● What to do
Your response should be an exact reproduction of the data below, beginning at the line containing "noncomputable section" and ending with the final line.

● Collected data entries
*-*-*

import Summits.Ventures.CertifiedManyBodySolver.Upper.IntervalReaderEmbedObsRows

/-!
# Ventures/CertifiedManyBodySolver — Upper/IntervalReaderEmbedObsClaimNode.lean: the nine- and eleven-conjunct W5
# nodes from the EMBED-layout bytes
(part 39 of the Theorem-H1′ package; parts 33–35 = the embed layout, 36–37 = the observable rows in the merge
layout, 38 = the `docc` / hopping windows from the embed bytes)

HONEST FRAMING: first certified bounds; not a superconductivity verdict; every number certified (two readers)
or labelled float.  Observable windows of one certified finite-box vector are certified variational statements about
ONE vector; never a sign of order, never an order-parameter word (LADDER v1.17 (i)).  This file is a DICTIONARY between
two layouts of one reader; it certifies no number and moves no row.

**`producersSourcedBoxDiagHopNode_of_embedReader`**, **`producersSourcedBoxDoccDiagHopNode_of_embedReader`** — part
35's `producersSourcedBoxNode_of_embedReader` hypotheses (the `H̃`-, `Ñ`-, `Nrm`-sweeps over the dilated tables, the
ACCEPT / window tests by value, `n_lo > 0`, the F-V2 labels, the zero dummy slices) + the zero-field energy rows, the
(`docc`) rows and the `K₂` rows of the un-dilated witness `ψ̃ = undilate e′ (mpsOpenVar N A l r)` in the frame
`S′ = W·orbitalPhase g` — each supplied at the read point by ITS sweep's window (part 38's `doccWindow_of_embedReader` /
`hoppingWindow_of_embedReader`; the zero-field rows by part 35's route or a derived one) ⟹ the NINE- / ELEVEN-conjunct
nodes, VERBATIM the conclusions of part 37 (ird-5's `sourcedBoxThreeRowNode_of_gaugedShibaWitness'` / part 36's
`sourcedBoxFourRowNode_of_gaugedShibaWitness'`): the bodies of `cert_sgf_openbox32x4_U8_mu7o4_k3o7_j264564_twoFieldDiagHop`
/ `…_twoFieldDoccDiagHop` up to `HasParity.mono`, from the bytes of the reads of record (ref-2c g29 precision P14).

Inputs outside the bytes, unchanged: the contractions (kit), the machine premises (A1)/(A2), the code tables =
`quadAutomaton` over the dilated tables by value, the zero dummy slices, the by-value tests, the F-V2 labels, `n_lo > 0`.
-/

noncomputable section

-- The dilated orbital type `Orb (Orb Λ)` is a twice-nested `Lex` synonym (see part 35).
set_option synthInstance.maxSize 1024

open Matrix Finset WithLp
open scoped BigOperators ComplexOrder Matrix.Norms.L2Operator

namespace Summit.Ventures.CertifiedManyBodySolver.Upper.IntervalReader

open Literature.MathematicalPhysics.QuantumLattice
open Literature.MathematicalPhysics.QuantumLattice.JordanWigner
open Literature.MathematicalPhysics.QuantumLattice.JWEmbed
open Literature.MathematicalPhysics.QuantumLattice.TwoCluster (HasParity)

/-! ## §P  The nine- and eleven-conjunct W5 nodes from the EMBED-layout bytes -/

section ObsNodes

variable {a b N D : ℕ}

*-*-*

● Exercise response
noncomputable section

-- The dilated orbital type `Orb (Orb Λ)` is a twice-nested `Lex` synonym (see part 35).
set_option synthInstance.maxSize 1024

open Matrix Finset WithLp
open scoped BigOperators ComplexOrder Matrix.Norms.L2Operator

namespace Summit.Ventures.CertifiedManyBodySolver.Upper.IntervalReader

open Literature.MathematicalPhysics.QuantumLattice
open Literature.MathematicalPhysics.QuantumLattice.JordanWigner
open Literature.MathematicalPhysics.QuantumLattice.JWEmbed
open Literature.MathematicalPhysics.QuantumLattice.TwoCluster (HasParity)

/-! ## §P  The nine- and eleven-conjunct W5 nodes from the EMBED-layout bytes -/

section ObsNodes

variable {a b N D : ℕ}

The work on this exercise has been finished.